» ENTRIES SHOWN:
import Summits.FinalStateConjecture.FinalStateConjecture.Theses.LeakageWritesInInk
import Summits.FinalStateConjecture.FinalStateConjecture.Theorems.LeakageWritesInInkSpectralBootstrap

/-!
# Line `cascade-ink` for crux `LeakageTimeAnalyticity` (stmt-FinalStateConjecture-10225), route LeakageWritesInInk

Strategist skeleton (crux-strategist outputs (a)+(b), 2026-08-17). The crux is DERIVED from three registered stubs
which ARE the route items filed today as its layer 2 (route file rev 4), each stated BY NAME (head constant = the
registered obligation):

* `stub_temporalCascade       : TemporalCascade`       (item stmt-FinalStateConjecture-18181, crux rank 2 — the
  physics: the windowed CASCADE INEQUALITY for the canonical temporal Littlewood–Paley TAIL profile of `G` along `∂₀`,
  given the decay package of stub 2);
* `stub_profileTailDecay      : ProfileTailDecay`      (item stmt-FinalStateConjecture-18240, support — classical LP
  decay: boundedness on `ℝ` and rapid decay on `λ ≥ 1` of every `prof k`);
* `stub_stripFromProfileDecay : StripFromProfileDecay` (item stmt-FinalStateConjecture-18241, support —
  Paley–Wiener synthesis: exponential decay of some `prof k` gives the uniform strip);

and the kernel-checked composition `LeakageTimeAnalyticity_of` runs the PROVED `SpectralBootstrap`
(`Theorems.LeakageWritesInInk.spectralBootstrap_proof`) between them on the profile rescaled into `[0,1]`.
Proving an item closes its stub (same constant). The same composition is the glue item
`LeakageTimeAnalyticityOfSplit` (stmt-FinalStateConjecture-18326), candidate proof attached there (Glue.lean).
Birth skeletons one level down: `Cruxes/TemporalCascade/Lines/birth.lean` (uniform piece bound | pair-source physics |
abstract envelope lemma), `Cruxes/ProfileTailDecay/Lines/birth.lean` (two pointwise stubs, sSup bookkeeping proved).

Canonical profile (pinned inline in the items): `β(ξ) = Real.smoothTransition (2 − ξ²)`, `χ = β − β(2·)`
(`supp χ ⊂ {1/2 ≤ |ξ| ≤ √2}`, `Σ_j χ(ξ/2^j) = 1` off `0`), `φ(τ) = ∫ cos(2πξτ) χ(ξ) dξ`,
`(P_ν G)(x) = ∫ ν φ(ντ) • G(x + τ ∂₀) dτ`, `prof k lam = sSup {‖iteratedFDeriv ℝ m (P_ν G) x‖ : ν ≥ lam, m ≤ k, x ∈ region}`.
-/

set_option linter.dupNamespace false

namespace Summit.FinalStateConjecture.FinalStateConjecture.Cruxes.LeakageTimeAnalyticity.CascadeInk

open Summit.FinalStateConjecture.FinalStateConjecture.Theses.LeakageWritesInInk

/-- stub 1 (hardest; = route item `TemporalCascade`, stmt-FinalStateConjecture-18181): the windowed cascade inequality
for the canonical temporal tail profile, given its boundedness + rapid decay. -/
theorem stub_temporalCascade : TemporalCascade := by
  sorry

/-- stub 2 (= route item `ProfileTailDecay`, stmt-FinalStateConjecture-18240): boundedness on `ℝ` and rapid decay on
`λ ≥ 1` of every canonical tail profile `prof k` (classical Littlewood–Paley; provable now, size L). -/
theorem stub_profileTailDecay : ProfileTailDecay := by
  sorry

/-- stub 3 (= route item `StripFromProfileDecay`, stmt-FinalStateConjecture-18241): exponential decay of some `prof k`
gives the uniform strip (Paley–Wiener synthesis; provable now, size L). -/
theorem stub_stripFromProfileDecay : StripFromProfileDecay := by
  sorry

/-- **Composition** (real proof, no sorry): stubs 1–3 give the crux `LeakageTimeAnalyticity` BY NAME — instantiate at
the canonical profile, feed stub 2 into stub 1, rescale `b := prof k / M ∈ [0,1]` (cascade constant `C ↦ C·M`), apply
the proved `SpectralBootstrap`, unscale, apply stub 3. -/
theorem LeakageTimeAnalyticity_of :
    TemporalCascade → ProfileTailDecay → StripFromProfileDecay →
      Summit.FinalStateConjecture.FinalStateConjecture.Theses.LeakageWritesInInk.LeakageTimeAnalyticity := by
  intro h1 h2 h3 a r₀ G hG
  set prof : ℕ → ℝ → ℝ := (fun (k : ℕ) (lam : ℝ) => sSup {q : ℝ | ∃ ν : ℝ, lam ≤ ν ∧ ∃ m : ℕ, m ≤ k ∧ ∃ x ∈ Literature.Geometry.Lorentzian.Kerr.region a r₀, q = ‖iteratedFDeriv ℝ m (fun y : Literature.Geometry.Lorentzian.E4 => ∫ τ : ℝ, (ν * (∫ ξ : ℝ, Real.cos (2 * Real.pi * ξ * (ν * τ)) * (Real.smoothTransition (2 - ξ ^ 2) - Real.smoothTransition (2 - (2 * ξ) ^ 2)))) • G (y + τ • Literature.Geometry.Lorentzian.E4.basisVector 0)) x‖}) with hprof
  have c2 := h2 a r₀ G hG prof hprof
  have c1 := h1 a r₀ G hG prof hprof c2
  have c3 := h3 a r₀ G hG prof hprof
  obtain ⟨k, N, C, lam₁, hC, hcasc⟩ := c1
  obtain ⟨⟨M, hM, hbd⟩, hdec⟩ := c2 k
  -- the rescaled profile `b = prof k / M : ℝ → [0, 1]`
  set b : ℝ → ℝ := fun lam => prof k lam / M with hb_def
  have hb : ∀ lam : ℝ, 0 ≤ b lam ∧ b lam ≤ 1 := fun lam =>
    ⟨div_nonneg (hbd lam).1 hM.le, (div_le_one hM).2 (hbd lam).2⟩
  have hbdec : ∀ K : ℕ, ∃ C' : ℝ, ∀ lam : ℝ, 1 ≤ lam → b lam ≤ C' / lam ^ K := by
    intro K
    obtain ⟨C', hC'⟩ := hdec K
    refine ⟨C' / M, fun lam hlam => ?_⟩
    calc b lam = prof k lam / M := rfl
      _ ≤ (C' / lam ^ K) / M := div_le_div_of_nonneg_right (hC' lam hlam) hM.le
      _ = C' / M / lam ^ K := by ring
  have hbcasc : ∀ lam : ℝ, lam₁ ≤ lam → ∃ μ ∈ Set.Icc (lam / 16) (lam / 2),
      b lam ≤ (C * M) * lam ^ N * (b μ * b (lam - μ)) := by
    intro lam hlam
    obtain ⟨μ, hμ, hle⟩ := hcasc lam hlam
    refine ⟨μ, hμ, ?_⟩
    calc b lam = prof k lam / M := rfl
      _ ≤ C * lam ^ N * (prof k μ * prof k (lam - μ)) / M := div_le_div_of_nonneg_right hle hM.le
      _ = (C * M) * lam ^ N * ((prof k μ / M) * (prof k (lam - μ) / M)) := by
          field_simp
      _ = (C * M) * lam ^ N * (b μ * b (lam - μ)) := rfl
  obtain ⟨c, C', hc, hexpd⟩ :=
    Summit.FinalStateConjecture.FinalStateConjecture.Theorems.LeakageWritesInInk.spectralBootstrap_proof b N (C * M)
      lam₁ (mul_pos hC hM) hb hbdec hbcasc
  refine c3 ⟨k, c, C' * M, hc, fun lam hlam => ?_⟩
  have hblam := hexpd lam hlam
  calc prof k lam = (prof k lam / M) * M := by field_simp
    _ = b lam * M := rfl
    _ ≤ C' * Real.exp (-(c * lam)) * M := by gcongr
    _ = C' * M * Real.exp (-(c * lam)) := by ring

/-- WIRING CHECK (an `example`, so no pre-composed witness enters the environment for an `exact?` probe): the three
sorried stubs compose to a closed term of the crux's type, modulo exactly their `sorry`s. -/
example : Summit.FinalStateConjecture.FinalStateConjecture.Theses.LeakageWritesInInk.LeakageTimeAnalyticity :=
  LeakageTimeAnalyticity_of stub_temporalCascade stub_profileTailDecay stub_stripFromProfileDecay

end Summit.FinalStateConjecture.FinalStateConjecture.Cruxes.LeakageTimeAnalyticity.CascadeInk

» TASK:
Beginning with the first line above, could you copy every line exactly, up to and including the one with "rank 2 — the"?

» EXERCISE RESULT:
import Summits.FinalStateConjecture.FinalStateConjecture.Theses.LeakageWritesInInk
import Summits.FinalStateConjecture.FinalStateConjecture.Theorems.LeakageWritesInInkSpectralBootstrap

/-!
# Line `cascade-ink` for crux `LeakageTimeAnalyticity` (stmt-FinalStateConjecture-10225), route LeakageWritesInInk

Strategist skeleton (crux-strategist outputs (a)+(b), 2026-08-17). The crux is DERIVED from three registered stubs
which ARE the route items filed today as its layer 2 (route file rev 4), each stated BY NAME (head constant = the
registered obligation):

* `stub_temporalCascade       : TemporalCascade`       (item stmt-FinalStateConjecture-18181, crux rank 2 — the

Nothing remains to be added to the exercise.